-- About this task --
Using the listing below, copy exactly the lines from the one containing "𝔅.ridB.injective, map_D_eq_Dtw, map_filTensor]" to the one containing "split_ifs with hi", both lines included, and no others.
Data section Block Start
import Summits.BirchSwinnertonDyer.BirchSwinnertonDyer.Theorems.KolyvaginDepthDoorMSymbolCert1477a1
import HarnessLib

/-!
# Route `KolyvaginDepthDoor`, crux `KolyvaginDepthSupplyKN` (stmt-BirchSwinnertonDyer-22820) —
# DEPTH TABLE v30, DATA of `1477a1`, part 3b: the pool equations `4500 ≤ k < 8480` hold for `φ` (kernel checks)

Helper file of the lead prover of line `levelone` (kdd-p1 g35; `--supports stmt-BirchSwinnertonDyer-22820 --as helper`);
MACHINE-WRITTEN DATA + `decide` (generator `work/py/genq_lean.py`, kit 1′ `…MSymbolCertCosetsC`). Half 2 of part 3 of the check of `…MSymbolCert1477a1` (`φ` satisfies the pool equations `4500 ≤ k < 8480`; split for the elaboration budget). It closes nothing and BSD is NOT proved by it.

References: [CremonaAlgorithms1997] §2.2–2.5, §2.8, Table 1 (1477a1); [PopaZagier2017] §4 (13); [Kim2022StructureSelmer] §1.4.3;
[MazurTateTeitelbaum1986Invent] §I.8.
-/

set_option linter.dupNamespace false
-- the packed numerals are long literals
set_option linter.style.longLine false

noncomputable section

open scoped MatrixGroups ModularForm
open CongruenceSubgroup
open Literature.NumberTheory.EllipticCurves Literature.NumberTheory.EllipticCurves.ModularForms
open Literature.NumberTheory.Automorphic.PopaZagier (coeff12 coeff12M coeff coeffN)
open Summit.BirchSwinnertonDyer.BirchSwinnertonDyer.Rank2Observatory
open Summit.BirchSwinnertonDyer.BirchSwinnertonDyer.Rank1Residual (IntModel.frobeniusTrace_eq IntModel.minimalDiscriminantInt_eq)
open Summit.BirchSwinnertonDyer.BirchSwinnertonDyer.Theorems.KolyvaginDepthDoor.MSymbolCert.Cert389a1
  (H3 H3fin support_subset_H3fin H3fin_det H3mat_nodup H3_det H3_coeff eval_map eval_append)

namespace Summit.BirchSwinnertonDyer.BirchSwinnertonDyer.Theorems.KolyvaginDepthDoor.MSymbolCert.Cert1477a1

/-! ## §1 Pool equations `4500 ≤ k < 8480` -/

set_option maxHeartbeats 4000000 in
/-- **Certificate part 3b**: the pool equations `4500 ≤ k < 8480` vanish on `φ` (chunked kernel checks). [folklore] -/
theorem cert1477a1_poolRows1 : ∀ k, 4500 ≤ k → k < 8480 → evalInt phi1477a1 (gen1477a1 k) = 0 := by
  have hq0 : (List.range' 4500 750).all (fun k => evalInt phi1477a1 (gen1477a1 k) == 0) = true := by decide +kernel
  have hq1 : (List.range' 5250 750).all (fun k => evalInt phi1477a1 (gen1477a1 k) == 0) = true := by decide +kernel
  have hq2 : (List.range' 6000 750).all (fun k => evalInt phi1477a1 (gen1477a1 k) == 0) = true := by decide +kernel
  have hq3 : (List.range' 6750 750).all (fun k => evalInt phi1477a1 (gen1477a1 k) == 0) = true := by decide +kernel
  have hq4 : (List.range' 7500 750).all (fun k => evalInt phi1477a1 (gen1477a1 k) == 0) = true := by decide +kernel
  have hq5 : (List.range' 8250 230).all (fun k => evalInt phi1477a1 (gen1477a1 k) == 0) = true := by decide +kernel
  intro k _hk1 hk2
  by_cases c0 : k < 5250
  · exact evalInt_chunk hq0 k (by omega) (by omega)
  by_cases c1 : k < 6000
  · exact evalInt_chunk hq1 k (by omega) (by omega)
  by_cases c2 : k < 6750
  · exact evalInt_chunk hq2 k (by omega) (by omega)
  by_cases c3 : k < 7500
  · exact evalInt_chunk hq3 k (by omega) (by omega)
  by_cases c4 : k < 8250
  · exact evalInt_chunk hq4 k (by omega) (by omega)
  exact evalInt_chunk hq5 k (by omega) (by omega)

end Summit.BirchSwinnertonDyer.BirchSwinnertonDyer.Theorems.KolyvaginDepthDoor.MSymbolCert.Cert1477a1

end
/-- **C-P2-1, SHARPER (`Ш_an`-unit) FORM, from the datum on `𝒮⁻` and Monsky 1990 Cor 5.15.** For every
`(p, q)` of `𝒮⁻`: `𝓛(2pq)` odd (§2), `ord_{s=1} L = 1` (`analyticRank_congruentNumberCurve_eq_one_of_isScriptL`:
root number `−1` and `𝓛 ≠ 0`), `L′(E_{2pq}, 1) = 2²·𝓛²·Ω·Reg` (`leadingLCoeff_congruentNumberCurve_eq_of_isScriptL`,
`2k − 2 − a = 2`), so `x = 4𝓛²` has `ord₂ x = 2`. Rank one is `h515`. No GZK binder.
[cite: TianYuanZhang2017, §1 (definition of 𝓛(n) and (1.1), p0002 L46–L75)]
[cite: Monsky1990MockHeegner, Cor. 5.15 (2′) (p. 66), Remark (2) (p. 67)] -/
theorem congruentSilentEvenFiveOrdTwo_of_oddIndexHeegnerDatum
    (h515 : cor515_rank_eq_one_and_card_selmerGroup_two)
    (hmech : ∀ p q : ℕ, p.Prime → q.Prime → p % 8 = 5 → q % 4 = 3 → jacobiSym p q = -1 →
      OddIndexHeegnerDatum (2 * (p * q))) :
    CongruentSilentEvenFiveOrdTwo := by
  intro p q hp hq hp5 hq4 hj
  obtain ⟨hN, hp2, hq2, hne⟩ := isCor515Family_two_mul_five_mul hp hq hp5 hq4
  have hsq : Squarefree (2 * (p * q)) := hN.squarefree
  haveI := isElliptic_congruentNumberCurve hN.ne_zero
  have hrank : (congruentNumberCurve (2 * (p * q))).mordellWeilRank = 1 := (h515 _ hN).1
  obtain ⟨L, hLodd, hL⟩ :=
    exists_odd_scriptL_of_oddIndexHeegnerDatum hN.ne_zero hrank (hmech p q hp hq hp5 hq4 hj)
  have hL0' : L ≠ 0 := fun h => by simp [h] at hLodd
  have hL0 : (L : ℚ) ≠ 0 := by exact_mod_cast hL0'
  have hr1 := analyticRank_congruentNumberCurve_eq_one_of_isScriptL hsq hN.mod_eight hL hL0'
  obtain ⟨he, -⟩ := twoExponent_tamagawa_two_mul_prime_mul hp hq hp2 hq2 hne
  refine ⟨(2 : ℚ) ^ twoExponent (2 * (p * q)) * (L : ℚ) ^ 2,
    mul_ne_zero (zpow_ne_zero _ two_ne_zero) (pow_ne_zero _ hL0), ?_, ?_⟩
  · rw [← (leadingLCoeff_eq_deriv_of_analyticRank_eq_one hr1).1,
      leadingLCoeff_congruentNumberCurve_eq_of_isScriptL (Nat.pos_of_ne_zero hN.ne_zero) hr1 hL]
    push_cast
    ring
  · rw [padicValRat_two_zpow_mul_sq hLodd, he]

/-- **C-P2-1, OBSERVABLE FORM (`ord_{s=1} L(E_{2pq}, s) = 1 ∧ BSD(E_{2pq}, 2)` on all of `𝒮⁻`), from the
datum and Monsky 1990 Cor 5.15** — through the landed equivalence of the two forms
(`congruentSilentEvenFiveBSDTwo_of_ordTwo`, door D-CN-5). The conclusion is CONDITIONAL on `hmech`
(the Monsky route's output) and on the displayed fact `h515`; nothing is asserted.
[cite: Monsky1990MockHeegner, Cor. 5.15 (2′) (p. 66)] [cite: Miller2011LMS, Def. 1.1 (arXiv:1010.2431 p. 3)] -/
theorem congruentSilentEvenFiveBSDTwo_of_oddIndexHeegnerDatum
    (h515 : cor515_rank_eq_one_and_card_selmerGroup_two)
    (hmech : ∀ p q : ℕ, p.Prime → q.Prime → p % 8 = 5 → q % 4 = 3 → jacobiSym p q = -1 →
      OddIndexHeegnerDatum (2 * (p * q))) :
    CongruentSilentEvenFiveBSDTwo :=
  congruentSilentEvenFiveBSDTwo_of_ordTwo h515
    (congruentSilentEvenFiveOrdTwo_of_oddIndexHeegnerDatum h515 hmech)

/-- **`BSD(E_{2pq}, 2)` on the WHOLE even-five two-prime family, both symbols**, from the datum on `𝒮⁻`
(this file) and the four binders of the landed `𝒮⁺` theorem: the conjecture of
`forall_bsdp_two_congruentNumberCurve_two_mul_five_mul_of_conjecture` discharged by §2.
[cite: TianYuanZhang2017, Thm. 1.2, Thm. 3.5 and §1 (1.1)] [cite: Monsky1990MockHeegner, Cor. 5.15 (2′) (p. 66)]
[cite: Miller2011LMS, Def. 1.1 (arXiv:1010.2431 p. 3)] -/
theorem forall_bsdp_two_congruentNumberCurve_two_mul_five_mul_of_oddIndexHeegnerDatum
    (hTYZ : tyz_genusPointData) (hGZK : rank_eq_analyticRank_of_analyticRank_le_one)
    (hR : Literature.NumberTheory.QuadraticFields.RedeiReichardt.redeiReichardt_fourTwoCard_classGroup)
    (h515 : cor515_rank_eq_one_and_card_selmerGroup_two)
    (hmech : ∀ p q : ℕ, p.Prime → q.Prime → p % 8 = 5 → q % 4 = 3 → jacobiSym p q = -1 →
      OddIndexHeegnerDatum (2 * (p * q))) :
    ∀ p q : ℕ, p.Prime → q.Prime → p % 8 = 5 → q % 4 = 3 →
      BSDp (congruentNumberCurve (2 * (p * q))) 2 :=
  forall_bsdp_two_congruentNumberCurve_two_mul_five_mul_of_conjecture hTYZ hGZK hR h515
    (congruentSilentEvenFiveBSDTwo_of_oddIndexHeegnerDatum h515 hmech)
Data section Block End
Data section Block Start
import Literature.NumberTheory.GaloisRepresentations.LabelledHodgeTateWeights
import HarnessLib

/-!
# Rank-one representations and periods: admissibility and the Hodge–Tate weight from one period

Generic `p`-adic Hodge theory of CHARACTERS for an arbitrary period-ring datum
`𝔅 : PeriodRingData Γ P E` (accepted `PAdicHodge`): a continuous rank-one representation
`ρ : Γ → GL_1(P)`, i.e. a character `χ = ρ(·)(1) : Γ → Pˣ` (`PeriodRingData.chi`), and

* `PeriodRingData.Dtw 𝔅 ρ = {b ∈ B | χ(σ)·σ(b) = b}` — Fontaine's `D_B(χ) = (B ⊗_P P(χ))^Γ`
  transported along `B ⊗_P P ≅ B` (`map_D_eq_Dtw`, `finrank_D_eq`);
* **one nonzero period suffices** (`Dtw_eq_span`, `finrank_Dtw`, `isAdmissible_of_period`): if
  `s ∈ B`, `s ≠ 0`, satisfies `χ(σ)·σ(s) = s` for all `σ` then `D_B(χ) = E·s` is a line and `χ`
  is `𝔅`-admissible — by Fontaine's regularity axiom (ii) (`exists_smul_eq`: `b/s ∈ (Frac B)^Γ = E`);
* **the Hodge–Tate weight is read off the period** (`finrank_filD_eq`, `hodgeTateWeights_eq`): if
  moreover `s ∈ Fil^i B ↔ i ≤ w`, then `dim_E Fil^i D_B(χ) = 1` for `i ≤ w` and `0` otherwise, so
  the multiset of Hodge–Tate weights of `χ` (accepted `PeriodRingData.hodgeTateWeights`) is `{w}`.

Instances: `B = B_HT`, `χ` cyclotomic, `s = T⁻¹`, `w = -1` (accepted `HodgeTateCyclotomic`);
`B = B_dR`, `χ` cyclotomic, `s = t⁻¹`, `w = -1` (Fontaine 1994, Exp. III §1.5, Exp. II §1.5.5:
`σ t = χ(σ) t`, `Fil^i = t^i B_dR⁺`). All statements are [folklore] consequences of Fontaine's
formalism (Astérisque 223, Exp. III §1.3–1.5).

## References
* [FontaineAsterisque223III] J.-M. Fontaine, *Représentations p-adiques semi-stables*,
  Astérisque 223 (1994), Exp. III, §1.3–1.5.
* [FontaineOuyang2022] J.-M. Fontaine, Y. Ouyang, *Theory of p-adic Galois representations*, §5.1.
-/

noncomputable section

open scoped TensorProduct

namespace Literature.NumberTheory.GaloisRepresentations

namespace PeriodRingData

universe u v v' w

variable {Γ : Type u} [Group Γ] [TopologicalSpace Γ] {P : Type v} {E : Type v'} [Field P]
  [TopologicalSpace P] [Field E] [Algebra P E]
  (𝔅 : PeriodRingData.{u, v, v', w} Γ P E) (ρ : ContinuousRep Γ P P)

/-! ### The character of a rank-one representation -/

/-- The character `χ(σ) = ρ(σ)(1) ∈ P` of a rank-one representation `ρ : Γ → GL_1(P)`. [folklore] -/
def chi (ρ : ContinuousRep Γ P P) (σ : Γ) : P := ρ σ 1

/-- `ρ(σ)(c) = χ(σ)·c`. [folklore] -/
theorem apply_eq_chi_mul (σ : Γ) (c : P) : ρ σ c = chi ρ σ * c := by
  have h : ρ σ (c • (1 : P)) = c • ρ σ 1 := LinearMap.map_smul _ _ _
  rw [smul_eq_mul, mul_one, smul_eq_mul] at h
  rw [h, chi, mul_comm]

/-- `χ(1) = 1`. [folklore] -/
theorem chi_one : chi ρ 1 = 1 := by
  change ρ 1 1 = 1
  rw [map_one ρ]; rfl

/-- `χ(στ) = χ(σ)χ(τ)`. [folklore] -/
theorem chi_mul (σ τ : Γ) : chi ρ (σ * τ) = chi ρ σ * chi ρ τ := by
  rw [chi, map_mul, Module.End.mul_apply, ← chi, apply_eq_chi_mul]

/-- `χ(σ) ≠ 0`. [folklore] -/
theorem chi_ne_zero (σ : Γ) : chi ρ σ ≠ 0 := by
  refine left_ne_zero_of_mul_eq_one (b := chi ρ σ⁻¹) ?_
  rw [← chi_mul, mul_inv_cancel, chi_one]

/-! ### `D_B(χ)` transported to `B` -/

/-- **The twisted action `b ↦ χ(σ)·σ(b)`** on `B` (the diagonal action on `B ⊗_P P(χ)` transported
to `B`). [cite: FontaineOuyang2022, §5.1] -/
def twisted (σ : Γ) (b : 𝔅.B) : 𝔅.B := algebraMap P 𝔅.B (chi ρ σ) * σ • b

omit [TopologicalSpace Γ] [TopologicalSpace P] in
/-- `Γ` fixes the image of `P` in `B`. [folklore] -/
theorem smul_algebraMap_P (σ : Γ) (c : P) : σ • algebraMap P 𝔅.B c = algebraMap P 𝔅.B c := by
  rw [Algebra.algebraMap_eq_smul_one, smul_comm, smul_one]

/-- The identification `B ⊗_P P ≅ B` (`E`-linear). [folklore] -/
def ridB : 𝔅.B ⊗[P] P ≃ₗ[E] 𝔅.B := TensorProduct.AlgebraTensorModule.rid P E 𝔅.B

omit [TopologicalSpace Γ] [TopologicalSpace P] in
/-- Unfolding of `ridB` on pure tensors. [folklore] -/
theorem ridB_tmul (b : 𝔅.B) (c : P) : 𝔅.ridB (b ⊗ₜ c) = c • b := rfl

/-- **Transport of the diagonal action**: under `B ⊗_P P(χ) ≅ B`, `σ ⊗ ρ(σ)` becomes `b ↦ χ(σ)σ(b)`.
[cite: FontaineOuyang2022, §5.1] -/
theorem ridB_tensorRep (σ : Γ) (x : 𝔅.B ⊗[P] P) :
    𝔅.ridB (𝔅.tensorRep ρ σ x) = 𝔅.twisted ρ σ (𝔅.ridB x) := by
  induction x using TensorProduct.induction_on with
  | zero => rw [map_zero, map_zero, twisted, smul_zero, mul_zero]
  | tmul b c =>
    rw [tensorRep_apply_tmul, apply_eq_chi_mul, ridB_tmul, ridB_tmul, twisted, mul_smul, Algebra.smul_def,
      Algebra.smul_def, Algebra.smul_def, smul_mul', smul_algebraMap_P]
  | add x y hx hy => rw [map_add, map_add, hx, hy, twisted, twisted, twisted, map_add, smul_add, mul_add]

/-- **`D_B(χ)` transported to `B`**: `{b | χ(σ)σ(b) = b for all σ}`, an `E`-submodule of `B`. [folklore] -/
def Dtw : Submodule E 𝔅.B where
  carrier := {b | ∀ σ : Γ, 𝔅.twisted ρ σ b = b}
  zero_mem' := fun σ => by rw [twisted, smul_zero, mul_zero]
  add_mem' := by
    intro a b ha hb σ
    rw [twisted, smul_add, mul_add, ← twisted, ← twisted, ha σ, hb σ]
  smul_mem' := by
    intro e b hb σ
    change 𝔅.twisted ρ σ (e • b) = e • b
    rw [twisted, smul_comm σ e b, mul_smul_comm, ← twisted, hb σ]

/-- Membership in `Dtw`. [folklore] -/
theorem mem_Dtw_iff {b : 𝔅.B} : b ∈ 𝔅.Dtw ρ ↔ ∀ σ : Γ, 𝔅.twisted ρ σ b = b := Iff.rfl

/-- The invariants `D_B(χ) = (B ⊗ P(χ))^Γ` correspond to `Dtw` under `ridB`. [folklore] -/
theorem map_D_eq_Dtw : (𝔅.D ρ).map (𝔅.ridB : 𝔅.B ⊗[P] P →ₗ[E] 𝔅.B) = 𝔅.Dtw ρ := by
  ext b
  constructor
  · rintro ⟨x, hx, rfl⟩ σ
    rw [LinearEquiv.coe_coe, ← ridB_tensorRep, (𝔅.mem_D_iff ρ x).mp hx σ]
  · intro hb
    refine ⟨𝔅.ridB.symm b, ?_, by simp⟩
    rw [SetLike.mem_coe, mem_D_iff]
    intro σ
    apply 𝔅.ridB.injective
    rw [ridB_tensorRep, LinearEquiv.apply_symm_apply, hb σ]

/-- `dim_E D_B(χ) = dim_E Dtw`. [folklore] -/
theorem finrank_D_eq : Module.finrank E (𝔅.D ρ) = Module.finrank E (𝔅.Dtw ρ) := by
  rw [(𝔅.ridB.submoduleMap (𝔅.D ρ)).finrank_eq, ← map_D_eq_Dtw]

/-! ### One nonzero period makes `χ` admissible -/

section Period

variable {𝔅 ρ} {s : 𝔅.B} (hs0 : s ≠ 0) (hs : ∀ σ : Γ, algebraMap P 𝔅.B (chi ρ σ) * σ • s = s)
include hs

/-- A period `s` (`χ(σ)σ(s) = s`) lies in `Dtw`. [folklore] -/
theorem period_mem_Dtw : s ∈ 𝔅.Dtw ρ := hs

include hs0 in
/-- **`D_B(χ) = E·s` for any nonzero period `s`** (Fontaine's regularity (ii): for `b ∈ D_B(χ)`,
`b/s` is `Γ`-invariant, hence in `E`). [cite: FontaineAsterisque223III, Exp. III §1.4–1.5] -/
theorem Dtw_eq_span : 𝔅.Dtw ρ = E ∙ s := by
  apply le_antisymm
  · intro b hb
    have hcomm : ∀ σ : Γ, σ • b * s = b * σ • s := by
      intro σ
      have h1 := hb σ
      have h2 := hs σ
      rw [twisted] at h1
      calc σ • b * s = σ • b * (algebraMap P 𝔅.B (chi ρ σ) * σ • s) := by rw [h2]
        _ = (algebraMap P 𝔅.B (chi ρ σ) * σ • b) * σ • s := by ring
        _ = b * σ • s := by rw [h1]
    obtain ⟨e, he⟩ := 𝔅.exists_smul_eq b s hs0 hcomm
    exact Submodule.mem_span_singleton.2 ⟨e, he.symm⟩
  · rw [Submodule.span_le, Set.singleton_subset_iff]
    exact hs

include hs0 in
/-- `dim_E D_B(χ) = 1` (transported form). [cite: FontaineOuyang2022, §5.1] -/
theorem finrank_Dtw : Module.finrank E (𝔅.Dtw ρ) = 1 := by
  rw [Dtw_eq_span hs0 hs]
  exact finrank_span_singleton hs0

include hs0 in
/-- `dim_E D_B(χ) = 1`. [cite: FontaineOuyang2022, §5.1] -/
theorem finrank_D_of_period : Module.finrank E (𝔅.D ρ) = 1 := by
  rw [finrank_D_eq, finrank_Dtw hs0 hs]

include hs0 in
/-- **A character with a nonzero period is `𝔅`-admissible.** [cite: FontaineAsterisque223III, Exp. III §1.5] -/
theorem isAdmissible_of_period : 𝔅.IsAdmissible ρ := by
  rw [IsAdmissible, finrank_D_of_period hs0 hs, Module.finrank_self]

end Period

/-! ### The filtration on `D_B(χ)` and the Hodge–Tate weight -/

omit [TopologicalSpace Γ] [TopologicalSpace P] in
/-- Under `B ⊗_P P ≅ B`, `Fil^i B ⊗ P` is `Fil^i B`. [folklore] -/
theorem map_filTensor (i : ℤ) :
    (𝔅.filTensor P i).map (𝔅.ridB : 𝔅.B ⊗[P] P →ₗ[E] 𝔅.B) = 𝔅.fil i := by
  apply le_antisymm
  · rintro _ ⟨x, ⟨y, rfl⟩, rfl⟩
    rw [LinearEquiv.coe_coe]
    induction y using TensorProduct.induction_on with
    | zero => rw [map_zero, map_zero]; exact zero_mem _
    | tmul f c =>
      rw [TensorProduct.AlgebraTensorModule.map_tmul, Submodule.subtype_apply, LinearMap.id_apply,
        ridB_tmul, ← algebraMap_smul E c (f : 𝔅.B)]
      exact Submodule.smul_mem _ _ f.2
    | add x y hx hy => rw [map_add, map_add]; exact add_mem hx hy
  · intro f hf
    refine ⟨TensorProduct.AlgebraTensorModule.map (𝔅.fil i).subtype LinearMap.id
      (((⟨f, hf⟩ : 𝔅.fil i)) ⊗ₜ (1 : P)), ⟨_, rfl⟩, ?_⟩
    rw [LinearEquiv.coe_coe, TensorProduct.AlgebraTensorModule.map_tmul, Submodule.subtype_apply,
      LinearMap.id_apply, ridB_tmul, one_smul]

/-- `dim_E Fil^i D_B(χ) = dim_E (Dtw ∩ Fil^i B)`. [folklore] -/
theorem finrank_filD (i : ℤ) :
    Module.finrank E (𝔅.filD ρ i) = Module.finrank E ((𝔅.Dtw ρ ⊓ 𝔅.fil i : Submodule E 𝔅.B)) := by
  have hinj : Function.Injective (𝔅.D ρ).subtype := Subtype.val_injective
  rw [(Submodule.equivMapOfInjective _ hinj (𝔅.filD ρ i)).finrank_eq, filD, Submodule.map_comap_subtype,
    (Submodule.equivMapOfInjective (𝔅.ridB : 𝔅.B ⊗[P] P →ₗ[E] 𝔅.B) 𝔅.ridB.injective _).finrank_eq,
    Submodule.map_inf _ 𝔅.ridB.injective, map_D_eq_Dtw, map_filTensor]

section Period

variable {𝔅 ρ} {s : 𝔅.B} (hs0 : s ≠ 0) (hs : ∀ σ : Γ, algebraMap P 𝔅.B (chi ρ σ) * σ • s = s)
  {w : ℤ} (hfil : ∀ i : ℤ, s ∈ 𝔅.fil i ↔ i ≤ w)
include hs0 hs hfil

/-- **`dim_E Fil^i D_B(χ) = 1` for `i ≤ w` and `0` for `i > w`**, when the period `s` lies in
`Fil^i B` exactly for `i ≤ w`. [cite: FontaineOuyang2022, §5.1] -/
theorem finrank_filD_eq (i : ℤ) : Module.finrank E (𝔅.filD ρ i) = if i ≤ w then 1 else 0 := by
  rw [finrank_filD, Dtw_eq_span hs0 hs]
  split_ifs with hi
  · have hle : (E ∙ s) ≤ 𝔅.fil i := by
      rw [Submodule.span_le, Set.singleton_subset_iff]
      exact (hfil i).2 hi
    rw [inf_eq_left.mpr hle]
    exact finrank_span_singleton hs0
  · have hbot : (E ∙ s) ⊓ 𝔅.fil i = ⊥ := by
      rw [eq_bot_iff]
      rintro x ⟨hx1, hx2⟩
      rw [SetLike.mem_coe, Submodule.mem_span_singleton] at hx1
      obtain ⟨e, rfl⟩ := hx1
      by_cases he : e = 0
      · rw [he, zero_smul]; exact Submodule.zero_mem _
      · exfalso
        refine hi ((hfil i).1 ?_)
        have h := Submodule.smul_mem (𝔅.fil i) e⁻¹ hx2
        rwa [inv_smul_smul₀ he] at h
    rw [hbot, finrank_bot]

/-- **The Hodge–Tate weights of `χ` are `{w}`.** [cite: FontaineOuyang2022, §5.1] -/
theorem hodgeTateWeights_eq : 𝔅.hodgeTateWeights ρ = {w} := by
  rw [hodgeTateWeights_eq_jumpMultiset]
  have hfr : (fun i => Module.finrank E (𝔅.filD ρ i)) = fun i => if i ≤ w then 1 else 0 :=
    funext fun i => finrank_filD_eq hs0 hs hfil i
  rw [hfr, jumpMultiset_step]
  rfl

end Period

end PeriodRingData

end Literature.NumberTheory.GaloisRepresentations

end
Data section Block End
-- Result of the task --
    Submodule.map_inf _ 𝔅.ridB.injective, map_D_eq_Dtw, map_filTensor]

section Period

variable {𝔅 ρ} {s : 𝔅.B} (hs0 : s ≠ 0) (hs : ∀ σ : Γ, algebraMap P 𝔅.B (chi ρ σ) * σ • s = s)
  {w : ℤ} (hfil : ∀ i : ℤ, s ∈ 𝔅.fil i ↔ i ≤ w)
include hs0 hs hfil

/-- **`dim_E Fil^i D_B(χ) = 1` for `i ≤ w` and `0` for `i > w`**, when the period `s` lies in
`Fil^i B` exactly for `i ≤ w`. [cite: FontaineOuyang2022, §5.1] -/
theorem finrank_filD_eq (i : ℤ) : Module.finrank E (𝔅.filD ρ i) = if i ≤ w then 1 else 0 := by
  rw [finrank_filD, Dtw_eq_span hs0 hs]
  split_ifs with hi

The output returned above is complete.